Supplied data Block Start

import Literature.AlgebraicGeometry.HodgeTheory.PicardLefschetzNodalForms
import HarnessLib

/-!
# K1-A input: an explicit UNINODAL ternary form of every degree `p ≥ 3` (route `CyclicUnitaryPowers`,
# item stmt-HodgeConjecture-19544)

Helper file (`--supports stmt-HodgeConjecture-19544`) of the prover seat `hodge-nonav-prover-Ax` (g8), cell
`hodge-nonav`. Sorry-free; axioms standard; no definition, no named fact.

For every `m : ℕ` the ternary form of degree `m + 3`

  `f_m = x₂^{m+1} · x₀ x₁ + x₀^{m+3} + x₁^{m+3}`

has EXACTLY ONE singular point in `ℙ²`, the ordinary double point `e₂ = [0:0:1]` (`IsNodalFormWithNodes f_m ![e₂]`
of `Literature/AlgebraicGeometry/HodgeTheory/PicardLefschetzNodalForms`): the gradient is
`∂₀ f = x₂^{m+1} x₁ + (m+3) x₀^{m+2}`, `∂₁ f = x₂^{m+1} x₀ + (m+3) x₁^{m+2}`, `∂₂ f = (m+1) x₂^m x₀ x₁`; at a zero `z`
of the gradient with `z₂ = 0` the pure powers force `z₀ = z₁ = 0`; with `z₂ ≠ 0` the third equation gives
`z₀ z₁ = 0` and then the first two give `z₀ = z₁ = 0`, so `z = z₂ • e₂`; the Hessian at `e₂` is the matrix of
`x₀ ↔ x₁` with a zero row and column for `x₂`, of rank `2`.

This is the concrete polynomial input of the re-cut of the Carlson–Toledo meridian fact (CT99 §6 Proposition for a
degeneration of the branch curve to a ONE-NODAL curve): the centre from which one good meridian of the discriminant of
the universal family of `p`-cyclic covers of the plane is drawn (`CyclicUnitaryPowersPLPackageOfNodalMeridian`).

## References

* [CarlsonToledo1999] J. A. Carlson, D. Toledo, Discriminant complements and kernels of monodromy representations,
  Duke Math. J. 97 (1999), §1 ("a smooth point `c` of the discriminant locus. For these `X_c` has exactly one
  node"), §6 (kdoublept).
* [VoisinHodgeII2003] C. Voisin, Hodge Theory and Complex Algebraic Geometry II, CUP 2003, §2.3.1 (ordinary double points).
-/

-- `Summit.HodgeConjecture.HodgeConjecture.Theorems` is the mandated namespace (single-problem summit), which
-- `linter.dupNamespace` flags; the lakefile turns the linter off tree-wide, restated here for stand-alone checks.
set_option linter.dupNamespace false

noncomputable section

namespace Summit.HodgeConjecture.HodgeConjecture.Theorems.CyclicUnitaryPowersUninodalTernaryForm

open MvPolynomial Literature.AlgebraicGeometry.Motives Literature.AlgebraicGeometry.HodgeTheory

/-- The witness is homogeneous of degree `m + 3`. [folklore] -/
theorem isHomogeneous_nodalTernaryForm (m : ℕ) : (X 2 ^ (m + 1) * (X 0 * X 1) + X 0 ^ (m + 3) + X 1 ^ (m + 3) : MvPolynomial (Fin 3) ℂ).IsHomogeneous (m + 3) := by
  have hX : ∀ i : Fin 3, (X i : MvPolynomial (Fin 3) ℂ).IsHomogeneous 1 := fun i => isHomogeneous_X ℂ i
  have hA : (X 2 ^ (m + 1) * (X 0 * X 1) : MvPolynomial (Fin 3) ℂ).IsHomogeneous (m + 3) := by
    have h := ((hX 2).pow (m + 1)).mul ((hX 0).mul (hX 1))
    rwa [show 1 * (m + 1) + (1 + 1) = m + 3 by ring] at h
  have hB : ∀ i : Fin 3, (X i ^ (m + 3) : MvPolynomial (Fin 3) ℂ).IsHomogeneous (m + 3) := fun i => by
    simpa using (hX i).pow (m + 3)
  exact (hA.add (hB 0)).add (hB 1)

/-- The gradient of the witness (closed form of the three partial derivatives). [folklore] -/
theorem pderiv_nodalTernaryForm (m : ℕ) :
    pderiv 0 (X 2 ^ (m + 1) * (X 0 * X 1) + X 0 ^ (m + 3) + X 1 ^ (m + 3) : MvPolynomial (Fin 3) ℂ) = X 2 ^ (m + 1) * X 1 + C ((m : ℂ) + 3) * X 0 ^ (m + 2) ∧
    pderiv 1 (X 2 ^ (m + 1) * (X 0 * X 1) + X 0 ^ (m + 3) + X 1 ^ (m + 3) : MvPolynomial (Fin 3) ℂ) = X 2 ^ (m + 1) * X 0 + C ((m : ℂ) + 3) * X 1 ^ (m + 2) ∧
    pderiv 2 (X 2 ^ (m + 1) * (X 0 * X 1) + X 0 ^ (m + 3) + X 1 ^ (m + 3) : MvPolynomial (Fin 3) ℂ) = C ((m : ℂ) + 1) * X 2 ^ m * (X 0 * X 1) := by
  refine ⟨?_, ?_, ?_⟩
  · simp +decide only [map_add, Derivation.leibniz, Derivation.leibniz_pow, pderiv_X,
      Pi.single_apply, smul_eq_mul, mul_zero, add_zero, Nat.add_succ_sub_one, if_true, if_false,
      nsmul_eq_mul, Nat.cast_add, Nat.cast_ofNat]
    simp only [map_natCast, map_ofNat]
    ring
  · simp +decide only [map_add, Derivation.leibniz, Derivation.leibniz_pow, pderiv_X,
      Pi.single_apply, smul_eq_mul, mul_zero, add_zero, Nat.add_succ_sub_one, if_true, if_false,
      nsmul_eq_mul, Nat.cast_add, Nat.cast_ofNat]
    simp only [map_natCast, map_ofNat]
    ring
  · simp +decide only [map_add, Derivation.leibniz, Derivation.leibniz_pow, pderiv_X,
      Pi.single_apply, smul_eq_mul, mul_zero, add_zero, Nat.add_succ_sub_one, if_true, if_false,
      nsmul_eq_mul, Nat.cast_add, Nat.cast_ofNat]
    simp only [map_natCast, map_one, mul_one]
    ring

/-- The gradient of the witness as a vector of closed forms. [folklore] -/
theorem pderiv_nodalTernaryForm_eq (m : ℕ) (j : Fin 3) :
    pderiv j (X 2 ^ (m + 1) * (X 0 * X 1) + X 0 ^ (m + 3) + X 1 ^ (m + 3) : MvPolynomial (Fin 3) ℂ) =
      (![X 2 ^ (m + 1) * X 1 + C ((m : ℂ) + 3) * X 0 ^ (m + 2),
          X 2 ^ (m + 1) * X 0 + C ((m : ℂ) + 3) * X 1 ^ (m + 2),
          C ((m : ℂ) + 1) * X 2 ^ m * (X 0 * X 1)] : Fin 3 → MvPolynomial (Fin 3) ℂ) j := by
  obtain ⟨h0, h1, h2⟩ := pderiv_nodalTernaryForm m
  fin_cases j
  exacts [h0, h1, h2]

/-- The gradient of the witness vanishes at `e₂ = (0,0,1)`. [folklore] -/
theorem eval_pderiv_nodalTernaryForm_e₂ (m : ℕ) (j : Fin 3) :
    eval (![0, 0, 1] : Fin 3 → ℂ) (pderiv j (X 2 ^ (m + 1) * (X 0 * X 1) + X 0 ^ (m + 3) + X 1 ^ (m + 3) : MvPolynomial (Fin 3) ℂ)) = 0 := by
  rw [pderiv_nodalTernaryForm_eq m j]
  fin_cases j <;> simp

/-- **Rank `2` of a `3 × 3` matrix** from a non-zero kernel vector and a two-sided multiple equal to a diagonal
matrix whose diagonal vanishes at exactly one index. [folklore] -/
theorem rank_eq_two {M A B : Matrix (Fin 3) (Fin 3) ℂ} {v : Fin 3 → ℂ} (hv : v ≠ 0)
    (hMv : M.mulVec v = 0) {w : Fin 3 → ℂ} (hw : A * M * B = Matrix.diagonal w) (k : Fin 3)
    (hk : ∀ i, w i = 0 ↔ i = k) : M.rank = 2 := by
  classical
  apply le_antisymm
  · have h1 := LinearMap.finrank_range_add_finrank_ker M.mulVecLin
    rw [Module.finrank_fintype_fun_eq_card, Fintype.card_fin] at h1
    have hker : 1 ≤ Module.finrank ℂ (LinearMap.ker M.mulVecLin) := by
      rw [Nat.one_le_iff_ne_zero]
      intro h0
      rw [Submodule.finrank_eq_zero] at h0
      have : v ∈ LinearMap.ker M.mulVecLin := by
        rw [LinearMap.mem_ker, Matrix.mulVecLin_apply, hMv]
      rw [h0, Submodule.mem_bot] at this
      exact hv this
    change Module.finrank ℂ (LinearMap.range M.mulVecLin) ≤ 2
    omega
  · have hcard : Fintype.card {i // w i ≠ 0} = 2 := by
      rw [Fintype.card_subtype]
      have hset : Finset.univ.filter (fun i : Fin 3 ↦ w i ≠ 0) = Finset.univ.erase k := by
        ext i
        simp only [Finset.mem_filter, Finset.mem_univ, true_and, Finset.mem_erase, ne_eq, hk, and_true]
      rw [hset, Finset.card_erase_of_mem (Finset.mem_univ k), Finset.card_univ, Fintype.card_fin]
    calc 2 = (Matrix.diagonal w).rank := by rw [Matrix.rank_diagonal, hcard]
      _ = (A * M * B).rank := by rw [hw]
      _ ≤ (A * M).rank := Matrix.rank_mul_le_left _ _
      _ ≤ M.rank := Matrix.rank_mul_le_right _ _

/-- The Hessian of the witness at `e₂` has rank `2`. [folklore] -/
theorem rank_hessian_nodalTernaryForm (m : ℕ) :
    (Matrix.of fun i j : Fin 3 => eval (![0, 0, 1] : Fin 3 → ℂ)
      (pderiv i (pderiv j (X 2 ^ (m + 1) * (X 0 * X 1) + X 0 ^ (m + 3) + X 1 ^ (m + 3) : MvPolynomial (Fin 3) ℂ)))).rank = 2 := by
  have hM : (Matrix.of fun i j : Fin 3 => eval (![0, 0, 1] : Fin 3 → ℂ)
      (pderiv i (pderiv j (X 2 ^ (m + 1) * (X 0 * X 1) + X 0 ^ (m + 3) + X 1 ^ (m + 3) : MvPolynomial (Fin 3) ℂ)))) = !![0, 1, 0; 1, 0, 0; 0, 0, 0] := by
    ext i j
    rw [Matrix.of_apply, pderiv_nodalTernaryForm_eq m j]
    fin_cases i <;> fin_cases j <;> simp [Derivation.leibniz, Derivation.leibniz_pow, pderiv_X]
  rw [hM]
  refine rank_eq_two (v := ![0, 0, 1]) (A := 1) (B := !![0, 1, 0; 1, 0, 0; 0, 0, 0])
    (w := ![1, 1, 0]) (fun h => by simpa using congr_fun h 2) ?_ ?_ 2 ?_
  · ext i; fin_cases i <;> simp [Matrix.mulVec, dotProduct, Fin.sum_univ_three]
  · ext i j
    fin_cases i <;> fin_cases j <;> simp [Matrix.mul_apply, Fin.sum_univ_three]
  · intro i; fin_cases i <;> simp

/-- `e₂` is an ordinary double point of the witness. [cite: VoisinHodgeII2003, §2.3.1] -/
theorem isOrdinaryDoublePointOf_nodalTernaryForm (m : ℕ) :
    IsOrdinaryDoublePointOf (n := 1) (X 2 ^ (m + 1) * (X 0 * X 1) + X 0 ^ (m + 3) + X 1 ^ (m + 3) : MvPolynomial (Fin 3) ℂ) ![0, 0, 1] :=
  ⟨fun h => by simpa using congr_fun h 2, eval_pderiv_nodalTernaryForm_e₂ m, rank_hessian_nodalTernaryForm m⟩

/-- A vector `z : Fin 3 → ℂ` is `t • q` as soon as all its coordinates agree with those of `t • q`. [folklore] -/
theorem eq_smul_of_apply_eq {z q : Fin 3 → ℂ} {t : ℂ} (h0 : z 0 = t * q 0) (h1 : z 1 = t * q 1)
    (h2 : z 2 = t * q 2) : z = t • q := by
  funext i
  fin_cases i
  · simpa using h0
  · simpa using h1
  · simpa using h2

/-- **Uniqueness of the singular point of the witness**: a non-zero `z` at which the gradient vanishes is a
multiple of `e₂`. [folklore] -/
theorem eq_smul_of_grad_nodalTernaryForm (m : ℕ) (z : Fin 3 → ℂ) (hz : z ≠ 0)
    (hgrad : ∀ j, eval z (pderiv j (X 2 ^ (m + 1) * (X 0 * X 1) + X 0 ^ (m + 3) + X 1 ^ (m + 3) : MvPolynomial (Fin 3) ℂ)) = 0) :
    z = z 2 • (![0, 0, 1] : Fin 3 → ℂ) := by
  have hd : ((m : ℂ) + 3) ≠ 0 := by exact_mod_cast Nat.succ_ne_zero (m + 2)
  have hd1 : ((m : ℂ) + 1) ≠ 0 := by exact_mod_cast Nat.succ_ne_zero m
  have hg : ∀ j, eval z ((![X 2 ^ (m + 1) * X 1 + C ((m : ℂ) + 3) * X 0 ^ (m + 2),
          X 2 ^ (m + 1) * X 0 + C ((m : ℂ) + 3) * X 1 ^ (m + 2),
          C ((m : ℂ) + 1) * X 2 ^ m * (X 0 * X 1)] : Fin 3 → MvPolynomial (Fin 3) ℂ) j) = 0 :=
    fun j => by rw [← pderiv_nodalTernaryForm_eq m j]; exact hgrad j
  have g0 := hg 0
  have g1 := hg 1
  have g2 := hg 2
  simp only [Matrix.cons_val_zero, Matrix.cons_val_one, Matrix.cons_val_two,
    Matrix.head_cons, Matrix.tail_cons, map_add, map_mul, map_pow, eval_X, eval_C] at g0 g1 g2
  by_cases hz2 : z 2 = 0
  · exfalso
    apply hz
    rw [hz2, zero_pow (Nat.succ_ne_zero _), zero_mul, zero_add] at g0 g1
    have e0 : z 0 = 0 := (pow_eq_zero_iff (Nat.succ_ne_zero _)).1 ((mul_eq_zero.1 g0).resolve_left hd)
    have e1 : z 1 = 0 := (pow_eq_zero_iff (Nat.succ_ne_zero _)).1 ((mul_eq_zero.1 g1).resolve_left hd)
    funext i
    fin_cases i <;> simp [e0, e1, hz2]
  · have hs : z 0 * z 1 = 0 :=
      (mul_eq_zero.1 g2).resolve_left (mul_ne_zero hd1 (pow_ne_zero _ hz2))
    have hw : z 2 ^ (m + 1) ≠ 0 := pow_ne_zero _ hz2
    rcases mul_eq_zero.1 hs with e0 | e1
    · -- `z₀ = 0`, then `∂₀` gives `z₁ = 0`
      rw [e0, zero_pow (Nat.succ_ne_zero _), mul_zero, add_zero] at g0
      have e1 : z 1 = 0 := (mul_eq_zero.1 g0).resolve_left hw
      exact eq_smul_of_apply_eq (by simp [e0]) (by simp [e1]) (by simp)
    · -- `z₁ = 0`, then `∂₁` gives `z₀ = 0`
      rw [e1, zero_pow (Nat.succ_ne_zero _), mul_zero, add_zero] at g1
      have e0 : z 0 = 0 := (mul_eq_zero.1 g1).resolve_left hw
      exact eq_smul_of_apply_eq (by simp [e0]) (by simp [e1]) (by simp)

/-- **The witness is nodal with the single node `e₂ = [0:0:1]`.** [cite: VoisinHodgeII2003, §2.3.1] -/
theorem isNodalFormWithNodes_nodalTernaryForm (m : ℕ) :
    IsNodalFormWithNodes (n := 1) (X 2 ^ (m + 1) * (X 0 * X 1) + X 0 ^ (m + 3) + X 1 ^ (m + 3) : MvPolynomial (Fin 3) ℂ) ![(![0, 0, 1] : Fin 3 → ℂ)] := by
  refine ⟨fun i => ?_, fun i i' _ => Subsingleton.elim i i', fun z hz hgrad => ⟨0, z 2, ?_⟩⟩
  · rw [Matrix.cons_val_fin_one]
    exact isOrdinaryDoublePointOf_nodalTernaryForm m
  · rw [Matrix.cons_val_fin_one]
    exact eq_smul_of_grad_nodalTernaryForm m z hz hgrad

/-- The witness is not the zero polynomial (its `x₀^{m+3}`-coefficient is `1`). [folklore] -/
theorem nodalTernaryForm_ne_zero (m : ℕ) : (X 2 ^ (m + 1) * (X 0 * X 1) + X 0 ^ (m + 3) + X 1 ^ (m + 3) : MvPolynomial (Fin 3) ℂ) ≠ 0 := by
  intro h
  have hgrad : ∀ j, eval (![1, 0, 0] : Fin 3 → ℂ) (pderiv j (X 2 ^ (m + 1) * (X 0 * X 1) + X 0 ^ (m + 3) + X 1 ^ (m + 3) : MvPolynomial (Fin 3) ℂ)) = 0 := fun j => by
    rw [h, map_zero, map_zero]
  have h1 : (![1, 0, 0] : Fin 3 → ℂ) ≠ 0 := fun h0 => by simpa using congr_fun h0 0
  have := eq_smul_of_grad_nodalTernaryForm m _ h1 hgrad
  simpa using congr_fun this 0

/-- **An explicit uninodal ternary form of every degree `p ≥ 3`**: a non-zero homogeneous `f` of degree `p`
whose projective curve `V(f) ⊂ ℙ²` has exactly one singular point, an ordinary double point.
[cite: CarlsonToledo1999, §1 and §6 (kdoublept)] -/
theorem exists_uninodal_ternaryForm {p : ℕ} (hp : 3 ≤ p) :
    ∃ (f : MvPolynomial (Fin 3) ℂ) (x : Fin 3 → ℂ), f.IsHomogeneous p ∧ f ≠ 0 ∧
      IsNodalFormWithNodes (n := 1) f ![x] := by
  obtain ⟨m, rfl⟩ := Nat.exists_eq_add_of_le' hp
  exact ⟨_, ![0, 0, 1], isHomogeneous_nodalTernaryForm m, nodalTernaryForm_ne_zero m,
    isNodalFormWithNodes_nodalTernaryForm m⟩

end Summit.HodgeConjecture.HodgeConjecture.Theorems.CyclicUnitaryPowersUninodalTernaryForm

end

Supplied data Block End

▶ **Work request**: The entries above hold the needed span. Transcribe exactly the lines from the one with "m, rank_hessian_nodalTernaryForm m⟩" to the one with "rw [e0, zero_pow", both included.

▶ **Response**:
  ⟨fun h => by simpa using congr_fun h 2, eval_pderiv_nodalTernaryForm_e₂ m, rank_hessian_nodalTernaryForm m⟩

/-- A vector `z : Fin 3 → ℂ` is `t • q` as soon as all its coordinates agree with those of `t • q`. [folklore] -/
theorem eq_smul_of_apply_eq {z q : Fin 3 → ℂ} {t : ℂ} (h0 : z 0 = t * q 0) (h1 : z 1 = t * q 1)
    (h2 : z 2 = t * q 2) : z = t • q := by
  funext i
  fin_cases i
  · simpa using h0
  · simpa using h1
  · simpa using h2

/-- **Uniqueness of the singular point of the witness**: a non-zero `z` at which the gradient vanishes is a
multiple of `e₂`. [folklore] -/
theorem eq_smul_of_grad_nodalTernaryForm (m : ℕ) (z : Fin 3 → ℂ) (hz : z ≠ 0)
    (hgrad : ∀ j, eval z (pderiv j (X 2 ^ (m + 1) * (X 0 * X 1) + X 0 ^ (m + 3) + X 1 ^ (m + 3) : MvPolynomial (Fin 3) ℂ)) = 0) :
    z = z 2 • (![0, 0, 1] : Fin 3 → ℂ) := by
  have hd : ((m : ℂ) + 3) ≠ 0 := by exact_mod_cast Nat.succ_ne_zero (m + 2)
  have hd1 : ((m : ℂ) + 1) ≠ 0 := by exact_mod_cast Nat.succ_ne_zero m
  have hg : ∀ j, eval z ((![X 2 ^ (m + 1) * X 1 + C ((m : ℂ) + 3) * X 0 ^ (m + 2),
          X 2 ^ (m + 1) * X 0 + C ((m : ℂ) + 3) * X 1 ^ (m + 2),
          C ((m : ℂ) + 1) * X 2 ^ m * (X 0 * X 1)] : Fin 3 → MvPolynomial (Fin 3) ℂ) j) = 0 :=
    fun j => by rw [← pderiv_nodalTernaryForm_eq m j]; exact hgrad j
  have g0 := hg 0
  have g1 := hg 1
  have g2 := hg 2
  simp only [Matrix.cons_val_zero, Matrix.cons_val_one, Matrix.cons_val_two,
    Matrix.head_cons, Matrix.tail_cons, map_add, map_mul, map_pow, eval_X, eval_C] at g0 g1 g2
  by_cases hz2 : z 2 = 0
  · exfalso
    apply hz
    rw [hz2, zero_pow (Nat.succ_ne_zero _), zero_mul, zero_add] at g0 g1
    have e0 : z 0 = 0 := (pow_eq_zero_iff (Nat.succ_ne_zero _)).1 ((mul_eq_zero.1 g0).resolve_left hd)
    have e1 : z 1 = 0 := (pow_eq_zero_iff (Nat.succ_ne_zero _)).1 ((mul_eq_zero.1 g1).resolve_left hd)
    funext i
    fin_cases i <;> simp [e0, e1, hz2]
  · have hs : z 0 * z 1 = 0 :=
      (mul_eq_zero.1 g2).resolve_left (mul_ne_zero hd1 (pow_ne_zero _ hz2))
    have hw : z 2 ^ (m + 1) ≠ 0 := pow_ne_zero _ hz2
    rcases mul_eq_zero.1 hs with e0 | e1
    · -- `z₀ = 0`, then `∂₀` gives `z₁ = 0`
      rw [e0, zero_pow (Nat.succ_ne_zero _), mul_zero, add_zero] at g0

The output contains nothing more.